Stored items
□ □ □
import Summits.QuantumAdvantage.QuantumAdvantage.Theorems.SoloInformedValueLiftReduction
import Literature.Computability.Complexity.ValiantVaziraniReduction
import HarnessLib

/-!
# Q-EXT dichotomy, global form: a `BQP` threshold solver that is not a rounding rule, or
# `NP ⊆ RP^{BQP}` (solo-informed, file 41)

Solo seat `solo-QuantumAdvantage-informed`, session 17 (§4.35 of the seat's paper; sharpens THEOREM N1
of file 30, `SoloInformedValueLiftReduction.lean`).

THEOREM N1 (kernel, file 30) says: if `PromiseBQP ⊆ promiseLift BQP` (Q-EXT: every promise problem in
`PromiseBQP` extends to a LANGUAGE in `BQP`), then for every checker `W ∈ P` the `(7/12, 5/12)`
threshold problem of the explicit uniform family `affFamily hW` has a `BQP` solution `L`, and either `L`
is not value-determined at some `(u, d)` or unique-`W` (`uniqueSAT W`: exactly one / no witness of
length `|u|` for `d`) is in `promise-P^BQP`.  This file feeds the second branch into the tree's
Valiant–Vazirani reduction in oracle form (`Literature/Computability/Complexity/ValiantVaziraniReduction.lean`,
`ValiantVazirani.NP_subset_rp_PRelClass`: if the unique-witness promise problems of the HASHED `P`
relations are solved by `promiseLift C` then `NP ⊆ rp (P^C)`), obtaining the GLOBAL DICHOTOMY

  `QEXT_dichotomy_NP`:  Q-EXT ⟹ (∃ W ∈ P, ∃ L ∈ BQP solving Thr(affFamily W) and NOT value-determined
                        at some (u, d))  ∨  NP ⊆ rp (P^BQP).

Equivalently (`NP_subset_rp_PRelBQP_of_QEXT`): if Q-EXT holds and every `BQP` solution of every
`Thr(affFamily W)`, `W ∈ P`, is a (local) rounding rule of the acceptance probability, then
`NP ⊆ RP^{BQP}` (and `P^{P^{BQP}} = P^{BQP}`, `PRelClass_PRelClass_subset_self`, absorbs the extra
oracle level of the reduction).  With the classical closure facts `P^{BQP} = BQP` (Bennett–Bernstein–
Brassard–Vazirani 1997, Thm. 4.14) and `R·BQP = BQP` — not in the tree, NOT used — the second branch
reads `NP ⊆ BQP`.

The format bridge (`swapRel`, `satCount_swapRel`, `uniqueWitness_mem_promiseLift`) transports a
solver of `uniqueSAT (swapRel S)` (witness-first instances `⟨u, d⟩`, count over `X ∈ {0,1}^{|u|}` of
`⟨X, d⟩ ∈ swapRel S`) to a solver of `ValiantVazirani.UniqueWitness S` (instance-first, total parsing)
through one polynomial-time preimage.

Route from here to the summit `BQP ⊄ BPP`: none — like N1 this is a structure theorem about the door
Q-EXT (what a language-extension of `PromiseBQP` must look like), recorded in PLAN.md's door table.
Trust base: Mathlib only (all imported Literature declarations used are definitions or proved theorems).
-/

namespace Summit.QuantumAdvantage.QuantumAdvantage.Theorems

open _root_.Computability Literature.Computability.Complexity Literature.Computability.Complexity.Classes
  Literature.Computability.Cryptography Literature.Computability.QuantumComplexity Brick
open Literature.Computability.Complexity.ValiantVazirani

namespace QEXTValiantVazirani

/-! ### The format bridge: witness-first `uniqueSAT` versus instance-first `UniqueWitness` -/

/-- The relation with instance and witness swapped: `⟨a, b⟩ ∈ swapRel S ↔ ⟨b, a⟩ ∈ S`. -/
def swapRel (S : Language Bool) : Language Bool := fanoutFn sndF fstF ⁻¹' S

/-- `swapRel S ∈ P` for `S ∈ P`. -/
theorem swapRel_mem_P {S : Language Bool} (hS : S ∈ P) : swapRel S ∈ P :=
  preimage_mem_P hS (fanoutFn_mem_FP sndF_mem_FP fstF_mem_FP)

/-- Membership in `swapRel`. -/
theorem boolPair_mem_swapRel (S : Language Bool) (a b : List Bool) :
    boolPair a b ∈ swapRel S ↔ boolPair b a ∈ S := by
  rw [swapRel, memL_preimage, fanoutFn_apply, sndF_boolPair, fstF_boolPair]

/-- The `uniqueSAT` count of the swapped relation is the witness count of the relation. -/
theorem satCount_swapRel (S : Language Bool) (u d : List Bool) :
    satCount (swapRel S) u d = countWitnesses S u.length d := by
  classical
  rw [satCount_eq_card]
  unfold countWitnesses
  exact congrArg Finset.card (Finset.filter_congr fun X _ => boolPair_mem_swapRel S X.toList d)

/-- **Transport**: a `promiseLift K` solution of `uniqueSAT (swapRel S)` yields one of
`UniqueWitness S`, for `K` closed under polynomial-time preimages. -/
theorem uniqueWitness_mem_promiseLift {K : Set (Language Bool)}
    (hK : ∀ ⦃L : Language Bool⦄, L ∈ K → ∀ ⦃g : List Bool → List Bool⦄, g ∈ FP → g ⁻¹' L ∈ K)
    {S : Language Bool} (h : uniqueSAT (swapRel S) ∈ promiseLift K) :
    UniqueWitness S ∈ promiseLift K := by
  obtain ⟨L, hL, hY, hN⟩ := h
  refine ⟨fanoutFn sndF fstF ⁻¹' L, hK hL (fanoutFn_mem_FP sndF_mem_FP fstF_mem_FP),
    fun z hz => ?_, fun z hz hzL => ?_⟩
  · have hz' : boolPair (sndF z) (fstF z) ∈ (uniqueSAT (swapRel S)).yes :=
      ⟨sndF z, fstF z, rfl, by rw [satCount_swapRel]; exact hz⟩
    have h1 : fanoutFn sndF fstF z ∈ L := by rw [fanoutFn_apply]; exact hY hz'
    exact memL_preimage.2 h1
  · have hz' : boolPair (sndF z) (fstF z) ∈ (uniqueSAT (swapRel S)).no :=
      ⟨sndF z, fstF z, rfl, by rw [satCount_swapRel]; exact hz⟩
    have h1 : fanoutFn sndF fstF z ∈ L := memL_preimage.1 hzL
    rw [fanoutFn_apply] at h1
    exact hN hz' h1

/-- **Valiant–Vazirani on the `uniqueSAT` format**: if unique-`W` is solved by `promiseLift K` for every
checker `W ∈ P` (`K` closed under polynomial-time preimages), then `NP ⊆ rp (P^K)`. -/
theorem NP_subset_rp_of_uniqueSAT {K : Set (Language Bool)}
    (hK : ∀ ⦃L : Language Bool⦄, L ∈ K → ∀ ⦃g : List Bool → List Bool⦄, g ∈ FP → g ⁻¹' L ∈ K)
    (hU : ∀ W ∈ P, uniqueSAT W ∈ promiseLift K) : Nondeterministic.NP ⊆ rp (PRelClass K) :=
  NP_subset_rp_PRelClass fun _ hR =>
    uniqueWitness_mem_promiseLift hK (hU _ (swapRel_mem_P (hashRel_mem_P hR)))

/-! ### The global dichotomy under Q-EXT -/

/-- **If Q-EXT holds and every forced `BQP` threshold solver is a local rounding rule, then
`NP ⊆ RP^{BQP}`.** -/
theorem NP_subset_rp_PRelBQP_of_QEXT (hExt : PromiseBQP ⊆ promiseLift BQP)
    (hV : ∀ (W : Language Bool) (hW : W ∈ P) (L : Language Bool), L ∈ BQP →
      (thresholdProblem (affFamily hW)).yes ≤ L → (thresholdProblem (affFamily hW)).no ≤ Lᶜ →
        ∀ u d, ValueDeterminedAt (affFamily hW) L u d) :
    Nondeterministic.NP ⊆ rp (PRelClass BQP) := by
  have hU : ∀ W ∈ P, uniqueSAT W ∈ promiseLift (PRelClass BQP) := fun W hW => by
    obtain ⟨L, hL, hY, hN, h⟩ := QEXT_valueDetermined_dichotomy hExt hW
    rcases h with ⟨u, d, hud⟩ | h
    · exact absurd (hV W hW L hL hY hN u d) hud
    · exact h
  exact (NP_subset_rp_of_uniqueSAT (fun _ hM _ hg => preimage_mem_PRelClass hM hg) hU).trans
    (rp_mono (PRelClass_PRelClass_subset_self BQP))

/-- **THE GLOBAL DICHOTOMY UNDER Q-EXT.** If `PromiseBQP ⊆ promiseLift BQP` then EITHER some checker
`W ∈ P` has a `BQP` solution of `Thr(affFamily hW)` that separates a comparison instance from a probe
instance with the same `(u, d)` and the same acceptance probability (a `BQP` language reading more than
the value), OR `NP ⊆ rp (P^BQP)`. -/
theorem QEXT_dichotomy_NP (hExt : PromiseBQP ⊆ promiseLift BQP) :
    (∃ (W : Language Bool) (hW : W ∈ P), ∃ L ∈ BQP,
        (thresholdProblem (affFamily hW)).yes ≤ L ∧ (thresholdProblem (affFamily hW)).no ≤ Lᶜ ∧
          ∃ u d, ¬ ValueDeterminedAt (affFamily hW) L u d) ∨
      Nondeterministic.NP ⊆ rp (PRelClass BQP) := by
  by_cases hA : ∃ (W : Language Bool) (hW : W ∈ P), ∃ L ∈ BQP,
      (thresholdProblem (affFamily hW)).yes ≤ L ∧ (thresholdProblem (affFamily hW)).no ≤ Lᶜ ∧
        ∃ u d, ¬ ValueDeterminedAt (affFamily hW) L u d
  · exact Or.inl hA
  · refine Or.inr (NP_subset_rp_PRelBQP_of_QEXT hExt fun W hW L hL hY hN u d => ?_)
    by_contra hud
    exact hA ⟨W, hW, L, hL, hY, hN, u, d, hud⟩

end QEXTValiantVazirani

end Summit.QuantumAdvantage.QuantumAdvantage.Theorems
□ □ □
- _What this task involves_
All lines above that include the word "ValueDeterminedAt" should be located and copied.

- _Answer section_
        ∀ u d, ValueDeterminedAt (affFamily hW) L u d) :
          ∃ u d, ¬ ValueDeterminedAt (affFamily hW) L u d) ∨
        ∃ u d, ¬ ValueDeterminedAt (affFamily hW) L u d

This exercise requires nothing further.